Großes Gefühlsdrama um die Begegnung einer älteren Pianistin und einer jungen Mörderin, die zwischen Selbstzerstörung und Selbstverwirklichung taumelnd in der Kraft der Musik die Kraft zum (Über)Leben findet. Die verstörende Performance sollte für Hannah Herzsprung den Durchbruch bedeuten.
Standing Ovations in Hof, Preis als Bester Film in Shanghai, Haupt- und Publikumspreis in Biberach, weltweite Verkäufe: Chris Kraus kann zufrieden sein.

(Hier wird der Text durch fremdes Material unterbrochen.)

import Summits.RiemannHypothesis.RiemannHypothesis.Theorems.WeilTwoPrimeDeflC83XBase
import Summits.RiemannHypothesis.RiemannHypothesis.Theorems.WeilTwoPrimeDeflC83XDataPE30
import Literature.NumberTheory.LFunctions.WeilBlockRowsPZ
import Literature.NumberTheory.LFunctions.WeilBlockRowsFast
import Summits.RiemannHypothesis.RiemannHypothesis.Theorems.WeilTwoPrimeDeflC83XDataDnE14
import HarnessLib

/-!
# Deflated two-prime certificate C83X: dominance of rows 2–2 of `R = S''_even(κ') − UᵀU` (factored data)

`WeilCert.checkDomRowPZ` with the materialized augmented block, the factored inverse `weilCertDeflC83XDnE/weilCertDeflC83XLsE` and the Bessel block, by `decide +kernel` row by row. Pure proof file.
-/

set_option linter.dupNamespace false

noncomputable section

namespace Summit.RiemannHypothesis.RiemannHypothesis.Theorems.EvenWinsBeyondArch

open Literature.NumberTheory.LFunctions

set_option maxHeartbeats 0 in
/-- Kernel check of the dominance of row 2 of `R` (even block, certificate C83X). [folklore] -/
theorem checkDomRowF0_2_weilCertDeflC83X :
    weilCertDeflC83XBase.checkDomRowF weilCertDeflC83XPmE weilCertDeflC83XDnE weilCertDeflC83XLsE weilCertDeflC83XHpE weilCertDeflC83XKappa' 0 2 = true := by
  decide +kernel

/-- Kernel check of the dominance of row 2 of `R` (factored data), from the fast row. [folklore] -/
theorem checkDomRowPZ0_2_weilCertDeflC83X :
    weilCertDeflC83XBase.checkDomRowPZ weilCertDeflC83XPmE weilCertDeflC83XDnE weilCertDeflC83XLsE weilCertDeflC83XHpE weilCertDeflC83XKappa' 0 2 = true :=
  WeilCert.checkDomRowPZ_of_F (by decide) checkDomRowF0_2_weilCertDeflC83X


end Summit.RiemannHypothesis.RiemannHypothesis.Theorems.EvenWinsBeyondArch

Sein zweiter Film nach "Scherbentanz" hat all das, was das Kinopublikum liebt - extreme Gefühle, Figuren, die Reibungen provozieren, bis an die Substanz gehende emotionale Machtkämpfe, eine austarierte Balance zwischen Poesie und Härte und zwei Schauspielerinnen, die die Leinwand zum Beben bringen: die erfahrene Monica Bleibtreu als Pianistin Traude Krüger, die seit 60 Jahren im Gefängnis Klavierunterricht gibt und Hannah Herzsprung in ihrer ersten Hauptrolle als unberechenbare Mörderin Jenny, die in Zorn und Traurigkeit erstickt, ihre brennende Sehnsucht nach Zuneigung mit tiefem Hass und wilder Wut kaschiert. Dazu eine hochkarätige Besetzung bis in die kleinste Nebenrolle hinein, Judith Kaufmanns virtuose Kamera und eine fulminante Musik. Die beiden Frauen schenken sich nichts und wenn die Lehrerin in der ersten Stunde die wichtigste Regel aufstellt: "Sei demütig. Es geht nicht um dich", ist es bis zum ersten Zusammenprall nicht weit.

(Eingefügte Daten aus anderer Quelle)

/-- Entries of `U M U²`. [folklore] -/
theorem conjU_eq (M : Mat) :
    conjU M = !![M 0 1 - M 1 1, M 1 1 - M 0 1 + M 1 0 - M 0 0; M 0 1, -M 0 0 - M 0 1] := by
  unfold conjU matU
  ext i j; fin_cases i <;> fin_cases j <;>
    simp [Matrix.mul_apply, Fin.sum_univ_two, Matrix.vecMul, dotProduct] <;> ring

/-- `S M S` is an involution. [folklore] -/
theorem conjS_conjS (M : Mat) : conjS (conjS M) = M := by
  rw [conjS_eq, conjS_eq]
  ext i j; fin_cases i <;> fin_cases j <;> simp

/-- `U³ = -1`. [folklore] -/
theorem matU_cube : matU * matU * matU = -1 := by
  unfold matU
  ext i j; fin_cases i <;> fin_cases j <;> simp [Matrix.mul_apply, Fin.sum_univ_two]

/-- `U² (U M U²) U = M`. [folklore] -/
theorem conjU'_conjU (M : Mat) : conjU' (conjU M) = M := by
  unfold conjU conjU'
  calc matU * matU * (matU * M * (matU * matU)) * matU
      = (matU * matU * matU) * M * (matU * matU * matU) := by
        simp only [Matrix.mul_assoc]
    _ = M := by rw [matU_cube]; simp

/-- `U (U² M U) U² = M`. [folklore] -/
theorem conjU_conjU' (M : Mat) : conjU (conjU' M) = M := by
  unfold conjU conjU'
  calc matU * (matU * matU * M * matU) * (matU * matU)
      = (matU * matU * matU) * M * (matU * matU * matU) := by
        simp only [Matrix.mul_assoc]
    _ = M := by rw [matU_cube]; simp

/-- `conjS` as a permutation of integer matrices. [folklore] -/
def conjSEquiv : Mat ≃ Mat := ⟨conjS, conjS, conjS_conjS, conjS_conjS⟩

/-- `conjU` as a permutation of integer matrices. [folklore] -/
def conjUEquiv : Mat ≃ Mat := ⟨conjU, conjU', conjU'_conjU, conjU_conjU'⟩

/-- `det (S M S) = det M`. [folklore] -/
theorem det_conjS (M : Mat) : (conjS M).det = M.det := by
  rw [conjS_eq, Matrix.det_fin_two, Matrix.det_fin_two]; simp; ring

Troublemaker Jenny schlägt zurück, bevor ein anderer sie schlagen kann, so prügelt sie einen der Wächter krankenhausreif und geht keiner gewalttätigen Konfrontation aus dem Weg. Aber der Widerspenstigen Zähmung gelingt, jedenfalls spielt sie, vor ihrer Inhaftierung ein musikalisches Wunderkind, sogar hingebungsvoll Schumann, auch wenn sie lieber mit blutenden Händen Rock'n'Roll in die Tasten haut. Und irgendwie gelingt die vorsichtige Annäherung zwischen den gegensätzlichen Figuren - der Alten, die in früher Jugend Schuld auf sich lud und seitdem wie traumatisiert dem Leben nur zuschaut, und der Jungen, die das Leben aus diffuser Rebellion heraus verweigert. Beide sehr reserviert, sehr willensstark, sehr verletzbar und gleichzeitig sehr verletzend. Wenn am Ende Traude Krüger dem Mädchen hilft, heimlich die Zelle zu verlassen, um gegen alle Widerstände am Talentwettbewerb teilzunehmen, geht sie erstmals in ihrer Existenz aus der Gefühlsdeckung. Herzzerreißend die letzte Szene, in der Hannah Herzsprung ihre Musik spielt, nicht Schumann, sondern die "Negermusik". Sie kostet die vier ihr verbleibenden Minuten auf der Bühne aus, kommt endlich bei sich an, macht Frieden mit sich. Dass anschließend coram publico die Handschellen klicken, nimmt ihr nicht die Freiheit, die hat sie in sich selbst gefunden. Die innere Melodie des eingefrorenen Bildes klingt lange nach. mk.